Swen is clingy. She cannot get rid of him! This might be quite surprising for some. Why is it like this? The list person1 consists of two references: One to a string object ("Swen") and the other one to nested list (the address ['Seestrasse', 'Konstanz']. When we used copy, we copied only these references. This means that both person1[1] and person2[1] reference the same list object. When we change this nested list, it is visible in both lists.

Copy Nested lists

deepcopy from the Module copy

A solution to the described problem is provided by the module copy.
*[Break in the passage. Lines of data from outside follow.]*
import Summits.Ventures.PackingBounds.Energy.NewtonCertificate

/-!
# Universal optimality of the McLaughlin configuration (275 points on S²¹) — Cohn–Kumar 2007, Thm.
1.2, in LP-certificate form

Framing: lottery ticket; floor = certified bounds/negative ranges. Venture `PackingBounds` (cell
`pub-packcert`, seat `pub-packcert-energy`), energy-minimisation family, **universal + control**:
not one potential but ALL of them.

**Theorem A (`ckPow_energy_ge`, every `k : ℕ`).** Every configuration `C` of `275` unit vectors of
`ℝ^22` satisfies `Σ_{x ≠ y ∈ C} (1 + ⟨x,y⟩)^k ≥ 275 · Σ_i m_i (1 + t_i)^k` with `(t_i) = (-1 / 4, 1
/ 6)`, `(m_i) = (112, 162)` — the right-hand side is the `(1+t)^k`-energy (ordered pairs) of the
McLaughlin configuration (inner products -1/4, 1/6), whose inner products between distinct points
are the `t_i` with these multiplicities from each point (a spherical `4`-design; Cohn–Kumar 2007,
Table 1).

**Theorem B (`universally_optimal`).** For every potential `a` represented on `[-1,1)` by `a(s) =
Σ_k c_k (1+s)^k` with all `c_k ≥ 0` — by S. Bernstein's theorem these are exactly the functions
absolutely monotonic on `[-1,1)` (`C^∞`, all derivatives `≥ 0`), e.g. every inverse power law `a(t)
= (2-2t)^(-s/2) = |x-y|^(-s)`, `s > 0`, and every `(1+t)^k` — every such `C` has `Σ_{x ≠ y ∈ C}
a(⟨x,y⟩) ≥ 275 · Σ_i m_i a(t_i)`, the `a`-energy of the configuration: the configuration minimises
every such energy among `275`-point configurations on `S^21` (universal optimality, loc. cit., Thm.
1.2; Bernstein's identification of the class is cited, not formalised, which is why the hypothesis
is stated as a power series).

Certificate (kernel-checked, exact rationals): node values `u = 1 + t ∈ (3 / 4, 7 / 6)` doubled
(second-order Hermite interpolation at every node, Cohn–Kumar §6); the Gegenbauer `C^(10)`
expansions of the `4` Newton partial products `∏_{i<j} (u - u_i)` have ALL coefficients `≥ 0` (the
table `G` below — Cohn–Kumar's conductivity of `F²`), and the design identities `275 G_{j,0} =
ω_j(2) + Σ_i m_i ω_j(u_i)`, `j < 4`, hold; the generic theorem `NewtonCert.energy_ge`
(`NewtonCertificate.lean`: Newton division of `u^k` with nonnegative coefficients and remainder,
then the LP bound `EnergyLP.energy_ge_inner` of Yudin / Cohn–Kumar Prop. 4.1) does the rest for
every `k` at once, and `NewtonCert.energy_ge_hasSum_of_pow` sums over `k`. Data generated and
re-checked in exact arithmetic by the cell's `code/ck_newton.py` / `code/emit_universal.py`
(pub-packcert-energy).

## References
* H. Cohn, A. Kumar, *Universally optimal distribution of points on spheres*, J. Amer. Math. Soc.
  20 (2007) 99–148, Thm. 1.2, Table 1, Prop. 4.1, §§5–6. [`CohnKumar2006`]
* S. Bernstein, *Sur les fonctions absolument monotones*, Acta Math. 52 (1929) 1–66; D. V. Widder,
  *The Laplace Transform* (1941), Ch. IV (the classical identification of the potential class). -/

noncomputable section

namespace Summit.Ventures.PackingBounds.Energy

open Finset Literature.Analysis.SpecialFunctions Literature.Geometry.DiscreteGeometry

namespace UniversalDim22Card275

/-- Explicit form of the Gegenbauer polynomial `C_0^(10)` of the tree. [folklore] -/
private theorem c10_0 (t : ℝ) : gegenbauerSum (10 : ℝ) 0 t =
    (1 : ℝ) := by
  simp [gegenbauerSum, gegenbauerCoeff]

/-- Explicit form of the Gegenbauer polynomial `C_1^(10)` of the tree. [folklore] -/
private theorem c10_1 (t : ℝ) : gegenbauerSum (10 : ℝ) 1 t =
    (20 : ℝ) * t := by
  rw [gegenbauerSum_one]
  ring

/-- Explicit form of the Gegenbauer polynomial `C_2^(10)` of the tree. [folklore] -/
private theorem c10_2 (t : ℝ) : gegenbauerSum (10 : ℝ) 2 t =
    (-10 : ℝ) + (220 : ℝ) * t ^ 2 := by
  simp [gegenbauerSum, gegenbauerCoeff, Finset.sum_range_succ, Finset.prod_range_succ,
    Nat.factorial]
  ring

/-- Explicit form of the Gegenbauer polynomial `C_3^(10)` of the tree. [folklore] -/
private theorem c10_3 (t : ℝ) : gegenbauerSum (10 : ℝ) 3 t =
    (-220 : ℝ) * t + (1760 : ℝ) * t ^ 3 := by
  simp [gegenbauerSum, gegenbauerCoeff, Finset.sum_range_succ, Finset.prod_range_succ,
    Nat.factorial]
  ring

open scoped Classical in
/-- **Theorem A.** For every `k`, every `275`-point configuration of unit vectors in `ℝ^22` has `(1
+ ⟨x,y⟩)^k`-energy at least that of the McLaughlin configuration (275 points on S²¹): `Σ_{x ≠ y} (1
+ ⟨x,y⟩)^k ≥ 275 Σ_i m_i (1 + t_i)^k`, `(t_i) = (-1 / 4, 1 / 6)`, `(m_i) = (112, 162)`. Newton-form
certificate (node values, Gegenbauer table `G ≥ 0` of the partial products, design identities)
checked by the kernel in exact rational arithmetic. [cite: CohnKumar2006, Theorem 1.2, Table 1 and
§6] -/
theorem ckPow_energy_ge (k : ℕ) (C : Finset (EuclideanSpace ℝ (Fin 22)))
    (h1 : ∀ x ∈ C, ‖x‖ = 1) (hN : C.card = 275) :
    (275 : ℝ) * (112 * (1 + (-1 / 4 : ℝ)) ^ k + 162 * (1 + (1 / 6 : ℝ)) ^ k) ≤
      ∑ x ∈ C, ∑ y ∈ C.erase x, (1 + inner ℝ x y) ^ k := by
  refine le_trans (le_of_eq ?val) (NewtonCert.energy_ge (n := 22) (μ := 10) (by norm_num)
    (by norm_num) 4 (by norm_num)
    -- node values u_i = 1 + t_i (doubled sequence)
    (fun i : ℕ => match i with | 0 => (3 / 4 : ℝ) | 1 => 7 / 6 | 2 => 3 / 4 | 3 => 7 / 6 | _ => 0)
    ?hv ?hsq
    -- Gegenbauer C^(10) expansion table of the 4 Newton partial products (row j, column i)
    (fun j i : ℕ => match j with
      | 0 => (match i with | 0 => (1 : ℝ) | _ => 0)
      | 1 => (match i with | 0 => (1 / 4 : ℝ) | 1 => 1 / 20 | _ => 0)
      | 2 => (match i with | 0 => (1 / 264 : ℝ) | 1 => 1 / 240 | 2 => 1 / 220 | _ => 0)
      | 3 => (match i with
          | 0 => (5 / 1056 : ℝ) | 1 => 1 / 192 | 2 => 1 / 660 | 3 => 1 / 1760 | _ => 0)
      | _ => 0)
    ?hG ?hGid 275 2 (by norm_num)
    -- distance distribution m_i
    (fun i : ℕ => match i with | 0 => (112 : ℝ) | 1 => 162 | _ => 0)
    ?hdes k C h1 hN)
  case hv => intro i; split <;> norm_num
  case hsq =>
    exact fun u _ => NewtonCert.omega_doubled_nonneg _ 2 (fun i hi => by
      interval_cases i <;> norm_num) u
  case hG =>
    intro j i
    split <;> (first | (split <;> norm_num) | norm_num)
  case hGid =>
    intro j hj t
    interval_cases j
    · simp only [Finset.prod_range_zero, Finset.sum_range_succ, Finset.sum_range_zero,
        c10_0, c10_1, c10_2, c10_3]
      ring
    · simp only [Finset.prod_range_succ, Finset.prod_range_zero, Finset.sum_range_succ,
        Finset.sum_range_zero, c10_0, c10_1, c10_2, c10_3]
      ring
    · simp only [Finset.prod_range_succ, Finset.prod_range_zero, Finset.sum_range_succ,
        Finset.sum_range_zero, c10_0, c10_1, c10_2, c10_3]
      ring
    · simp only [Finset.prod_range_succ, Finset.prod_range_zero, Finset.sum_range_succ,
        Finset.sum_range_zero, c10_0, c10_1, c10_2, c10_3]
      ring
  case hdes =>
    intro j hj
    interval_cases j <;> norm_num [Finset.prod_range_succ, Finset.prod_range_zero,
      Finset.sum_range_succ, Finset.sum_range_zero]
  case val => norm_num [Finset.sum_range_succ, Finset.sum_range_zero]

open scoped Classical in
/-- **Theorem B (universal optimality, Cohn–Kumar Thm. 1.2 for this configuration).** For every
potential `a` with `a(s) = Σ_k c_k (1+s)^k`, `c_k ≥ 0`, on `[-1,1)` (≡ absolutely monotonic on
`[-1,1)` by Bernstein's theorem), every `275`-point configuration of unit vectors in `ℝ^22` has
`a`-energy `Σ_{x ≠ y} a(⟨x,y⟩) ≥ 275 Σ_i m_i a(t_i)`, the `a`-energy of the McLaughlin configuration
(275 points on S²¹). [cite: CohnKumar2006, Theorem 1.2] -/
theorem universally_optimal (a : ℝ → ℝ) (c : ℕ → ℝ) (hc : ∀ k, 0 ≤ c k)
    (ha : ∀ s : ℝ, -1 ≤ s → s < 1 → HasSum (fun k => c k * (1 + s) ^ k) (a s))
    (C : Finset (EuclideanSpace ℝ (Fin 22))) (h1 : ∀ x ∈ C, ‖x‖ = 1) (hN : C.card = 275) :
    (275 : ℝ) * (112 * a (-1 / 4) + 162 * a (1 / 6)) ≤
      ∑ x ∈ C, ∑ y ∈ C.erase x, a (inner ℝ x y) := by
  have key := NewtonCert.energy_ge_hasSum_of_pow (n := 22) 275 2
    (fun i : ℕ => match i with | 0 => (-1 / 4 : ℝ) | 1 => 1 / 6 | _ => 0)
    (fun i : ℕ => match i with | 0 => (112 : ℝ) | 1 => 162 | _ => 0)
    (fun i hi => by interval_cases i <;> norm_num) C h1
    (fun k => by
      have h := ckPow_energy_ge k C h1 hN
      norm_num [Finset.sum_range_succ, Finset.sum_range_zero] at h ⊢
      exact h)
    a c hc ha
  norm_num [Finset.sum_range_succ, Finset.sum_range_zero] at key ⊢
  exact key

end UniversalDim22Card275

end Summit.Ventures.PackingBounds.Energy

end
This module provides the method "deepcopy", which allows a complete or deep copy of an arbitrary list, i.e. shallow and other lists.

Let us redo the previous example with the function deepcopy:

from copy import deepcopy
person1 = ["Swen", ["Seestrasse", "Konstanz"]]
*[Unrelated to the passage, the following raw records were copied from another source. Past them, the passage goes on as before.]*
import Summits.BirchSwinnertonDyer.BirchSwinnertonDyer.Theorems.KatoDescentPotSupersingularWildUpperUnitTwistRecordsSharpTam02
import Summits.BirchSwinnertonDyer.BirchSwinnertonDyer.Theorems.KatoDescentPotSupersingularWildUpperUnitTwistRecordsSharpTam03
import Literature.NumberTheory.EllipticCurves.ModThreeImageCubeDiscriminantProofs
import HarnessLib

/-!
# Route `KatoDescentPotSupersingular` (rung K9, sub-rung B5 = O6 wild `p = 3`, cell `bsd-potss`): MOD-3 IMAGE KERNEL UPGRADE of the ♯
# unit-twist records on the CARTAN rows — «`ρ̄_(E,3)` NOT onto» IN THE KERNEL from `Δ(E)` being a CUBE, so that the displayed binder
# `hns` (3-adic tower not onto) is DISCHARGED on top of the Tamagawa upgrade (part 02: 19494x1@3, 22491bn1@3, 28566bg1@3, 32670k1@3, 32670j1@3, 32670bq1@3)
# (seat `bsd-potss-k9-c4` g17; `--supports stmt-BirchSwinnertonDyer-19197 --as helper`)

HONEST FRAMING. THEOREMS ONLY (no definition, no named fact, no `sorry`); PER PAIR; nothing booked; items 19189 / 19197 / 21422 stay
OPEN class-wide; BSD is not proved for any class.  The ♯ records display `hns : ¬ ∀ n, ρ̄_(E,3ⁿ) onto` — the row's mod-3 image
type (normaliser of a split / non-split Cartan) was so far a CENSUS DATUM (conjA-anchor g9 ROW-STATUS / kmc g21), not re-derived.  On a
Cartan row the mod-3 image has order prime to 3, so `ℚ(∛Δ) ⊂ ℚ(E[3])` (Serre 1972 §5.3) forces `Δ(E) ∈ ℚ׳`; conversely the tree
THEOREM `ModThreeImage.not_hasSurjectiveModNGaloisRep_three_of_Δ_eq_cube` (`Literature/…/ModThreeImageCubeDiscriminantProofs`, PROVED,
no named fact) gives `Δ = s³ ⟹ ρ̄_(E,3)` not surjective, hence `hns`.  Per row below: `notSurjThree_g<label>` (`Δ(E₀) = s³` for the
literal integral model, `decide +kernel` + `norm_num`) and `missingUpperBoundAt_g<label>_3_img` = the Tamagawa-upgraded record
`missingUpperBoundAt_g<label>_3_tam` (files `…RecordsSharpTamNN`, this seat) with `hns` REMOVED as well.  After this upgrade a ♯ record's
displayed row data are: the named facts + the schema, Cremona's `N`, `r_an = 0`, the lattice-optimal datum with `3 ∤ c(D)`, the field,
and the twist numerics — the image type and the Tamagawa data are kernel facts.  (The 9-deficient rows — `GL₂(𝔽₃)` onto mod 3, tower not
onto mod 9 — are NOT covered: `Δ` is not a cube there; their `hns` stays displayed.)

References: [Serre1972] §5.3; [SilvermanAEC2009] III.1, VII.1 Rem. 1.1; [Zywina2015ModL] §1 (images of ρ̄_(E,3)); [Jetchev2008] Cor. 1.5;
[Miller2011LMS] Def. 1.1; [Cremona2006] Table 1.
-/

set_option autoImplicit false
set_option linter.dupNamespace false
noncomputable section
open scoped Classical NumberField
open WeierstrassCurve NumberField Field
  Literature.NumberTheory.EllipticCurves
  Literature.NumberTheory.EllipticCurves.ModularForms Literature.NumberTheory.EllipticCurves.Rank1Residual
  Literature.NumberTheory.EllipticCurves.Rank1Residual.Typed Literature.NumberTheory.Automorphic
  Literature.NumberTheory.EllipticCurves.Rank1Residual.X11RankOneCertificates
  Summit.BirchSwinnertonDyer.BirchSwinnertonDyer.Rank1Residual.IntModel
  Summit.BirchSwinnertonDyer.BirchSwinnertonDyer.Rank1Residual.X11RankOne
  Summit.BirchSwinnertonDyer.Rank1Residual Summit.BirchSwinnertonDyer.Rank1Residual.Additive
  Summit.BirchSwinnertonDyer.BirchSwinnertonDyer.Theorems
person2 = deepcopy(person1)
person2[0] = "Sarah"

After this the implementation structure looks like this:

Copy nested lists

We can see that the nested list with the address was copied as well. We are now well prepared for Sarah's escape-like move.

person2[1][0] = "Bücklestrasse"

She successfully moved out and left Swen for good, as we can see in the following:

print(person1, person2)
['Swen', ['Seestrasse', 'Konstanz']] ['Sarah', ['Bücklestrasse', 'Konstanz']]

For the sake of clarity, we also provide a diagram here.

Copy nested lists

We can see by using the id function that the sublist has been copied, because id(person1[1]) is different from id(person2[1]). An interesting fact is that the strings are not copied: person1[0] and person2[0] reference the same string.

print(id(person1[1]), id(person2[1]))
139720051192456 139720054073864